I find myself agreeing with almost everything Churchill says. I liked the statement he made in the section titled "Meet the Terrorists" where he says, "They [the terrorists] did not, for starters, 'initiate' a war with the U.S., much less commit 'the first acts of war of the new millennium'" (Churchill, page 3). He goes on to compare the modern conflict with that of the Crusades that pitted the "Christian West" against the "Islamic East" 1,000 years ago. Replace "Christian West" with the United States and the "Coalition of the Willing" and it sounds almost exactly like what is going on today. But rather than trying to lay claim to the ancient city of Jerusalem, sacred to Christianity, Judaism, and Islam, or to recover the Holy Sepulcher, the West's objective is to spread democracy in the Islamic world and to lay claim to these Islamic countries' vast amounts of oil, though this isn't stated outright by the West. President Bush the Second may have alienated Muslims across the globe when he called the retaliation to the September 11th attacks "a crusade", but to me, it sounds like he was right on the money.
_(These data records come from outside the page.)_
import Summits.BirchSwinnertonDyer.BirchSwinnertonDyer.Theorems.BiquadraticEisensteinDescentHeegnerTwistCouplingInSupplyQuarticPlusDescent
import HarnessLib

set_option linter.dupNamespace false -- `Summit.BirchSwinnertonDyer.BirchSwinnertonDyer.Theorems.…` (summit = sub)
set_option autoImplicit false

/-!
# Crux `HeegnerTwistCouplingInSupply` (stmt-BirchSwinnertonDyer-21381) — the quartic `j = 1728` corner, habitat H⁺, IIa:
# local kills for the dual side `S(0, −4r²pq²)` at `2`, at the partner `r`, and at `q`

Route `BiquadraticEisensteinDescent` (cell `pub/bsd-wall`, width seat `bsd-wall-cm-bed-w4` g13; `--supports` 21381, helper). For the twist
`E = W_p⁺^{(−rq)} : y² = x³ + r²pq²·x` (`p ≡ 15 (mod 16)`, `q ≡ 3 (mod 8)` with `(q/p) = +1`, partner `r ≡ 5 (mod 8)` with `(r/p) = −1`) the
descent on the divisors of `b′ = −4r²pq²` has thirty classes to kill (sibling `…QuarticPlusDescentDual`): sixteen die at `p` (one-liners
there), and this file supplies the other fourteen: `two_adic_kills_plus_dual` (classes `q, 2q, −pq, −2pq`; no solutions modulo `16`),
`partner_kills_plus` (classes `rp, rpq, 2rp, 2rpq, −r, −rq, −2r, −2rq`: both coefficients divisible by `r`, and each reduced form rearranges to
`X² = p·Y²`, impossible as `(p/r) = (r/p) = −1`), `q_kills_plus` (classes `2, −2p`: `2`, `−2p`, `−2r²p`, `2r²` are non-residues mod `q`, by
`(2/q) = (−1/q) = −1` and reciprocity `(p/q) = −(q/p) = −1`).

HONEST FRAMING: tools for a typed sub-corner on one CM family; the crux (residual C⁺) is untouched; BSD is not proved by any of this.
THEOREMS ONLY. Supports stmt-BirchSwinnertonDyer-21381.
-/

noncomputable section

open scoped Classical

namespace Summit.BirchSwinnertonDyer.BirchSwinnertonDyer.Theorems.BiquadraticEisensteinDescentHeegnerTwistCouplingInSupplyQuarticPlusDualKills

open Literature.NumberTheory.EllipticCurves Literature.NumberTheory.EllipticCurves.XCubeAddPX
  Summit.BirchSwinnertonDyer.BirchSwinnertonDyer.Theorems.BiquadraticEisensteinDescentHeegnerTwistCouplingInSupplyQuarticTwistLocal
  Summit.BirchSwinnertonDyer.BirchSwinnertonDyer.Theorems.BiquadraticEisensteinDescentHeegnerTwistCouplingInSupplyQuarticPlusDescent

variable {p q r : ℕ} [hp : Fact p.Prime] [hq : Fact q.Prime] [hr : Fact r.Prime]

/-! ## §1 The four `2`-adic kills (modulo `16`) -/

omit hp hq hr in
/-- **`2`-adic kills of the dual side**: classes `q`, `2q`, `−pq`, `−2pq` of `S(0, −4r²pq²)` (`p ≡ 15 (mod 16)`, `q ≡ 3 (mod 8)`, `r ≡ 5 (mod 8)`).
[cite: SilvermanAEC2009, proof of Prop. X.6.2(b)] -/
theorem two_adic_kills_plus_dual (hp16 : p % 16 = 15) (hq8 : q % 8 = 3) (hr8 : r % 8 = 5) :
    ¬ ((twoIsogenyQuartic 0 (q : ℤ) (-(4 * r ^ 2 * p * q : ℤ))).map (Int.castRingHom ℚ_[2])).IsSoluble ∧
    ¬ ((twoIsogenyQuartic 0 (2 * (q : ℤ)) (-(2 * r ^ 2 * p * q : ℤ))).map (Int.castRingHom ℚ_[2])).IsSoluble ∧
    ¬ ((twoIsogenyQuartic 0 (-((p : ℤ) * q)) (4 * r ^ 2 * q)).map (Int.castRingHom ℚ_[2])).IsSoluble ∧
    ¬ ((twoIsogenyQuartic 0 (-(2 * ((p : ℤ) * q))) (2 * r ^ 2 * q)).map (Int.castRingHom ℚ_[2])).IsSoluble := by
  have hp' : (p : ZMod 16) = 15 := by simpa using natCast_zmod16_of_mod hp16 (by norm_num)
  have hq' : (q : ZMod 16) = 3 ∨ (q : ZMod 16) = 11 := by
    rcases (show q % 16 = 3 ∨ q % 16 = 11 by omega) with h | h
    · exact Or.inl (by simpa using natCast_zmod16_of_mod h (by norm_num))
    · exact Or.inr (by simpa using natCast_zmod16_of_mod h (by norm_num))
  have hr' : (r : ZMod 16) = 5 ∨ (r : ZMod 16) = 13 := by
    rcases (show r % 16 = 5 ∨ r % 16 = 13 by omega) with h | h
    · exact Or.inl (by simpa using natCast_zmod16_of_mod h (by norm_num))
    · exact Or.inr (by simpa using natCast_zmod16_of_mod h (by norm_num))
  refine ⟨not_isSoluble_two_of_zmod16 ?_, not_isSoluble_two_of_zmod16 ?_, not_isSoluble_two_of_zmod16 ?_,
    not_isSoluble_two_of_zmod16 ?_⟩ <;>
  · push_cast
    rw [hp']
    rcases hq' with hq' | hq' <;> rcases hr' with hr' | hr' <;> rw [hq', hr'] <;> decide

/-! ## §2 The eight kills at the partner `r` -/

omit hp hq in
/-- **The eight reduced forms at `r` are anisotropic** when `p` is a non-residue mod `r` (`r ∤ 2q`): each of `p·x⁴ − 4q²y⁴`,
`pq·x⁴ − 4q·y⁴`, `2p·x⁴ − 2q²y⁴`, `2pq·x⁴ − 2q·y⁴`, `−x⁴ + 4pq²y⁴`, `−q·x⁴ + 4pq·y⁴`, `−2x⁴ + 2pq²y⁴`, `−2q·x⁴ + 2pq·y⁴` rearranges to
`X² = p·Y²`. [folklore] -/
theorem anisotropic_plus (hnp : ¬ IsSquare ((p : ℤ) : ZMod r)) (hq0 : ((q : ℤ) : ZMod r) ≠ 0) (h20 : ((2 : ℤ) : ZMod r) ≠ 0) :
    (∀ x y : ZMod r, ((p : ℤ) : ZMod r) * x ^ 4 + ((-(4 * q ^ 2) : ℤ) : ZMod r) * y ^ 4 = 0 → x = 0 ∧ y = 0) ∧
    (∀ x y : ZMod r, (((p : ℤ) * q : ℤ) : ZMod r) * x ^ 4 + ((-(4 * q) : ℤ) : ZMod r) * y ^ 4 = 0 → x = 0 ∧ y = 0) ∧
    (∀ x y : ZMod r, ((2 * p : ℤ) : ZMod r) * x ^ 4 + ((-(2 * q ^ 2) : ℤ) : ZMod r) * y ^ 4 = 0 → x = 0 ∧ y = 0) ∧
    (∀ x y : ZMod r, ((2 * ((p : ℤ) * q) : ℤ) : ZMod r) * x ^ 4 + ((-(2 * q) : ℤ) : ZMod r) * y ^ 4 = 0 → x = 0 ∧ y = 0) ∧
    (∀ x y : ZMod r, ((-1 : ℤ) : ZMod r) * x ^ 4 + ((4 * p * q ^ 2 : ℤ) : ZMod r) * y ^ 4 = 0 → x = 0 ∧ y = 0) ∧
    (∀ x y : ZMod r, ((-(q : ℤ) : ℤ) : ZMod r) * x ^ 4 + ((4 * p * q : ℤ) : ZMod r) * y ^ 4 = 0 → x = 0 ∧ y = 0) ∧
    (∀ x y : ZMod r, ((-2 : ℤ) : ZMod r) * x ^ 4 + ((2 * p * q ^ 2 : ℤ) : ZMod r) * y ^ 4 = 0 → x = 0 ∧ y = 0) ∧
    (∀ x y : ZMod r, ((-(2 * q) : ℤ) : ZMod r) * x ^ 4 + ((2 * p * q : ℤ) : ZMod r) * y ^ 4 = 0 → x = 0 ∧ y = 0) := by
  have key : ∀ X Y : ZMod r, X ^ 2 = (p : ZMod r) * Y ^ 2 → X = 0 ∧ Y = 0 := fun X Y h =>
    eq_zero_of_sq_eq_mul_sq (p := p) (r := r) hnp (X := X) (Y := Y) (by push_cast; exact h)
  have hq0' : (q : ZMod r) ≠ 0 := by simpa using hq0
  have h20' : (2 : ZMod r) ≠ 0 := by simpa using h20
  have hx : ∀ x : ZMod r, x ^ 2 = 0 → x = 0 := fun x hx => pow_eq_zero_iff two_ne_zero |>.mp hx
  refine ⟨?_, ?_, ?_, ?_, ?_, ?_, ?_, ?_⟩ <;> intro x y h <;> push_cast at h
  · -- `(2qy²)² = p(x²)²`
    obtain ⟨h1, h2⟩ := key (2 * (q : ZMod r) * y ^ 2) (x ^ 2) (by linear_combination -h)
    refine ⟨hx x h2, hx y ?_⟩
    rcases mul_eq_zero.mp h1 with h3 | h3
    · exact absurd h3 (mul_ne_zero h20' hq0')
    · exact h3
  · -- `q(px⁴ − 4y⁴) = 0`
    have h' : (q : ZMod r) * ((p : ZMod r) * x ^ 4 - 4 * y ^ 4) = 0 := by linear_combination h
    have h'' := (mul_eq_zero.mp h').resolve_left hq0'
    obtain ⟨h1, h2⟩ := key (2 * y ^ 2) (x ^ 2) (by linear_combination -h'')
    exact ⟨hx x h2, hx y ((mul_eq_zero.mp h1).resolve_left h20')⟩
  · have h' : (2 : ZMod r) * ((p : ZMod r) * x ^ 4 - (q : ZMod r) ^ 2 * y ^ 4) = 0 := by linear_combination h
    have h'' := (mul_eq_zero.mp h').resolve_left h20'
    obtain ⟨h1, h2⟩ := key ((q : ZMod r) * y ^ 2) (x ^ 2) (by linear_combination -h'')
    exact ⟨hx x h2, hx y ((mul_eq_zero.mp h1).resolve_left hq0')⟩
  · have h' : (2 : ZMod r) * (q : ZMod r) * ((p : ZMod r) * x ^ 4 - y ^ 4) = 0 := by linear_combination h
    have h'' := (mul_eq_zero.mp h').resolve_left (mul_ne_zero h20' hq0')
    obtain ⟨h1, h2⟩ := key (y ^ 2) (x ^ 2) (by linear_combination -h'')
    exact ⟨hx x h2, hx y h1⟩
  · obtain ⟨h1, h2⟩ := key (x ^ 2) (2 * (q : ZMod r) * y ^ 2) (by linear_combination -h)
    refine ⟨hx x h1, hx y ?_⟩
    rcases mul_eq_zero.mp h2 with h3 | h3
    · exact absurd h3 (mul_ne_zero h20' hq0')
    · exact h3
  · have h' : (q : ZMod r) * (-x ^ 4 + 4 * (p : ZMod r) * y ^ 4) = 0 := by linear_combination h
    have h'' := (mul_eq_zero.mp h').resolve_left hq0'
    obtain ⟨h1, h2⟩ := key (x ^ 2) (2 * y ^ 2) (by linear_combination -h'')
    exact ⟨hx x h1, hx y ((mul_eq_zero.mp h2).resolve_left h20')⟩
  · have h' : (2 : ZMod r) * (-x ^ 4 + (p : ZMod r) * (q : ZMod r) ^ 2 * y ^ 4) = 0 := by linear_combination h
    have h'' := (mul_eq_zero.mp h').resolve_left h20'
    obtain ⟨h1, h2⟩ := key (x ^ 2) ((q : ZMod r) * y ^ 2) (by linear_combination -h'')
    exact ⟨hx x h1, hx y ((mul_eq_zero.mp h2).resolve_left hq0')⟩
  · have h' : (2 : ZMod r) * (q : ZMod r) * (-x ^ 4 + (p : ZMod r) * y ^ 4) = 0 := by linear_combination h
    have h'' := (mul_eq_zero.mp h').resolve_left (mul_ne_zero h20' hq0')
    obtain ⟨h1, h2⟩ := key (x ^ 2) (y ^ 2) (by linear_combination -h'')
    exact ⟨hx x h1, hx y h2⟩

omit hp hq in
/-- **The eight kills at the partner**: classes `rp, rpq, 2rp, 2rpq, −r, −rq, −2r, −2rq` of `S(0, −4r²pq²)`. [cite: SilvermanAEC2009, proof of Prop. X.6.2(b)] -/
theorem partner_kills_plus (hnp : ¬ IsSquare ((p : ℤ) : ZMod r)) (hq0 : ((q : ℤ) : ZMod r) ≠ 0) (h20 : ((2 : ℤ) : ZMod r) ≠ 0) :
    ¬ ((twoIsogenyQuartic 0 ((r : ℤ) * p) (-(4 * r * q ^ 2 : ℤ))).map (Int.castRingHom ℚ_[r])).IsSoluble ∧
    ¬ ((twoIsogenyQuartic 0 ((r : ℤ) * (p * q)) (-(4 * r * q : ℤ))).map (Int.castRingHom ℚ_[r])).IsSoluble ∧
    ¬ ((twoIsogenyQuartic 0 (2 * (r : ℤ) * p) (-(2 * r * q ^ 2 : ℤ))).map (Int.castRingHom ℚ_[r])).IsSoluble ∧
    ¬ ((twoIsogenyQuartic 0 (2 * (r : ℤ) * (p * q)) (-(2 * r * q : ℤ))).map (Int.castRingHom ℚ_[r])).IsSoluble ∧
    ¬ ((twoIsogenyQuartic 0 (-(r : ℤ)) (4 * r * p * q ^ 2)).map (Int.castRingHom ℚ_[r])).IsSoluble ∧
    ¬ ((twoIsogenyQuartic 0 (-((r : ℤ) * q)) (4 * r * p * q)).map (Int.castRingHom ℚ_[r])).IsSoluble ∧
    ¬ ((twoIsogenyQuartic 0 (-(2 * (r : ℤ))) (2 * r * p * q ^ 2)).map (Int.castRingHom ℚ_[r])).IsSoluble ∧
    ¬ ((twoIsogenyQuartic 0 (-(2 * (r : ℤ) * q)) (2 * r * p * q)).map (Int.castRingHom ℚ_[r])).IsSoluble := by
  obtain ⟨a1, a2, a3, a4, a5, a6, a7, a8⟩ := anisotropic_plus (p := p) (q := q) (r := r) hnp hq0 h20
  refine ⟨?_, ?_, ?_, ?_, ?_, ?_, ?_, ?_⟩
  · exact not_isSoluble_padic_of_dvd_of_dvd (ℓ := r) (c := (r : ℤ) * p) (c' := -(4 * r * q ^ 2 : ℤ)) (c₀ := (p : ℤ))
      (c₀' := -(4 * q ^ 2)) (by ring) (by ring) a1
  · exact not_isSoluble_padic_of_dvd_of_dvd (ℓ := r) (c := (r : ℤ) * (p * q)) (c' := -(4 * r * q : ℤ)) (c₀ := (p : ℤ) * q)
      (c₀' := -(4 * q)) (by ring) (by ring) a2
  · exact not_isSoluble_padic_of_dvd_of_dvd (ℓ := r) (c := 2 * (r : ℤ) * p) (c' := -(2 * r * q ^ 2 : ℤ)) (c₀ := 2 * p)
      (c₀' := -(2 * q ^ 2)) (by ring) (by ring) a3
  · exact not_isSoluble_padic_of_dvd_of_dvd (ℓ := r) (c := 2 * (r : ℤ) * (p * q)) (c' := -(2 * r * q : ℤ)) (c₀ := 2 * ((p : ℤ) * q))
      (c₀' := -(2 * q)) (by ring) (by ring) a4
  · exact not_isSoluble_padic_of_dvd_of_dvd (ℓ := r) (c := -(r : ℤ)) (c' := 4 * r * p * q ^ 2) (c₀ := -1)
      (c₀' := 4 * p * q ^ 2) (by ring) (by ring) a5
  · exact not_isSoluble_padic_of_dvd_of_dvd (ℓ := r) (c := -((r : ℤ) * q)) (c' := 4 * r * p * q) (c₀ := -(q : ℤ))
      (c₀' := 4 * p * q) (by ring) (by ring) a6
  · exact not_isSoluble_padic_of_dvd_of_dvd (ℓ := r) (c := -(2 * (r : ℤ))) (c' := 2 * r * p * q ^ 2) (c₀ := -2)
      (c₀' := 2 * p * q ^ 2) (by ring) (by ring) a7
  · exact not_isSoluble_padic_of_dvd_of_dvd (ℓ := r) (c := -(2 * (r : ℤ) * q)) (c' := 2 * r * p * q) (c₀ := -(2 * q))
      (c₀' := 2 * p * q) (by ring) (by ring) a8

/-! ## §3 The two kills at `q` -/

omit hr in
/-- **Legendre symbols mod `q`** (`q ≡ 3 (mod 8)`, `p ≡ 3 (mod 4)`, `(q/p) = +1`, `q ∤ r`): `(2/q) = (−1/q) = (p/q) = −1`, `(r²/q) = +1`,
hence `2`, `−2p`, `−2r²p`, `2r²` are non-residues mod `q`. [folklore] -/
theorem nonresidues_mod_q_plus (hq8 : q % 8 = 3) (hp4 : p % 4 = 3) (hqp : q ≠ p) (hrq : r ≠ q) (hR : r.Prime)
    (hsq : IsSquare ((q : ℤ) : ZMod p)) :
    ¬ IsSquare ((2 : ℤ) : ZMod q) ∧ ¬ IsSquare (((-(2 * p) : ℤ)) : ZMod q) ∧
    ¬ IsSquare (((-(2 * r ^ 2 * p) : ℤ)) : ZMod q) ∧ ¬ IsSquare (((2 * r ^ 2 : ℤ)) : ZMod q) := by
  have hQ := hq.out
  have hq2 : q ≠ 2 := by rintro rfl; omega
  have h2 : legendreSym q 2 = -1 := by
    rw [legendreSym.eq_neg_one_iff]
    have := Summit.BirchSwinnertonDyer.BirchSwinnertonDyer.Theorems.BiquadraticEisensteinDescentHeegnerTwistCouplingInSupplyQuarticTwistDescentDual.not_isSquare_two_mod_q
      (q := q) hq8
    push_cast at this ⊢; exact this
  have hm1 : legendreSym q (-1) = -1 := by
    rw [legendreSym.at_neg_one hq2, ZMod.χ₄_nat_three_mod_four (by omega)]
  have hq0 : ((q : ℤ) : ZMod p) ≠ 0 := by
    intro h0
    have : (p : ℤ) ∣ q := (ZMod.intCast_zmod_eq_zero_iff_dvd q p).mp h0
    have : p ∣ q := by exact_mod_cast this
    exact hqp ((Nat.prime_dvd_prime_iff_eq hp.out hQ).mp this).symm
  have hpq : legendreSym q p = -1 := by
    rw [legendreSym.quadratic_reciprocity_three_mod_four hp4 (show q % 4 = 3 by omega), (legendreSym.eq_one_iff p hq0).mpr hsq]
  have hr0 : ((r : ℤ) : ZMod q) ≠ 0 := by
    intro h0
    have : (q : ℤ) ∣ r := (ZMod.intCast_zmod_eq_zero_iff_dvd r q).mp h0
    have : q ∣ r := by exact_mod_cast this
    exact hrq ((Nat.prime_dvd_prime_iff_eq hQ hR).mp this).symm
  have hr2 : legendreSym q (r ^ 2) = 1 := by exact_mod_cast legendreSym.sq_one' q hr0
  refine ⟨(legendreSym.eq_neg_one_iff q).mp h2, ?_, ?_, ?_⟩ <;> rw [← legendreSym.eq_neg_one_iff q]
  · rw [show (-(2 * p) : ℤ) = (-1) * (2 * p) by ring, legendreSym.mul, legendreSym.mul, hm1, h2, hpq]; norm_num
  · rw [show (-(2 * r ^ 2 * p) : ℤ) = (-1) * ((2 * r ^ 2) * p) by ring, legendreSym.mul, legendreSym.mul, legendreSym.mul,
      hm1, h2, hr2, hpq]; norm_num
  · rw [legendreSym.mul, h2, hr2]; norm_num

omit hr in
/-- **The two kills at `q`**: classes `2` and `−2p` of `S(0, −4r²pq²)` (`c` a non-residue, `c′ = q²·c″` with `c″` a non-residue mod `q`).
[cite: SilvermanAEC2009, proof of Prop. X.6.2(b)] -/
theorem q_kills_plus (hq8 : q % 8 = 3) (hp4 : p % 4 = 3) (hqp : q ≠ p) (hrq : r ≠ q) (hR : r.Prime)
    (hsq : IsSquare ((q : ℤ) : ZMod p)) :
    ¬ ((twoIsogenyQuartic 0 (2 : ℤ) (-(2 * r ^ 2 * p * q ^ 2 : ℤ))).map (Int.castRingHom ℚ_[q])).IsSoluble ∧
    ¬ ((twoIsogenyQuartic 0 (-(2 * (p : ℤ))) (2 * r ^ 2 * q ^ 2)).map (Int.castRingHom ℚ_[q])).IsSoluble := by
  obtain ⟨n2, nm2p, nm2r2p, n2r2⟩ := nonresidues_mod_q_plus (p := p) (q := q) (r := r) hq8 hp4 hqp hrq hR hsq
  constructor
  · exact not_isSoluble_padic_of_sq_mul (ℓ := q) (c := 2) (c' := -(2 * r ^ 2 * p * q ^ 2 : ℤ)) (c'' := -(2 * r ^ 2 * p))
      (by ring) n2 nm2r2p
  · exact not_isSoluble_padic_of_sq_mul (ℓ := q) (c := -(2 * (p : ℤ))) (c' := 2 * r ^ 2 * q ^ 2) (c'' := 2 * r ^ 2)
      (by ring) nm2p n2r2

end Summit.BirchSwinnertonDyer.BirchSwinnertonDyer.Theorems.BiquadraticEisensteinDescentHeegnerTwistCouplingInSupplyQuarticPlusDualKills

end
What most people don't realize is that the conflict we're having in the Middle East is nothing new and that most of the events that led up the current situation occurred way before Bush the Second took office. Bush II wasn't President during the 11th, 12th, and 13th centuries when the Crusades took place. They were counter-offensives by Christians against Muslims occupying the Holy Land (what is today Israel) and to stem the tide of Islam from moving into and occupying Europe. According to Arthur Jones' "Memories of Crusades Live on in Today's War" Islam took Syria, Egypt, North Africa, Spain, and Portugal from Christian control and began moving into Europe through Italy into eastern Switzerland and even captured the abbot in Cluny, France. If the Christians hadn’t done something, Islam would have overrun Europe. The pope called for the banding together of European kings and princes in order to take back the Holy Sepulcher from the Muslim Seljuk Turks. Hearing the papal call, French soldiers began to march. When they needed supplies, they sacked Belgrade in what is today Serbia. German peasants financed themselves by attacking Jews, a behavior that will rear its ugly head for a different reason 800 years in the future. By 1272, there were nine Crusades. The Christians won 2, the Muslims won 5, and they negotiated twice. The Muslims remained in control of the Holy Land after all nine Crusades and still do today. Well, kind of. Jerusalem isn’t under control of the Muslims anymore; it is instead under the control of the UN and they don’t keep anyone out.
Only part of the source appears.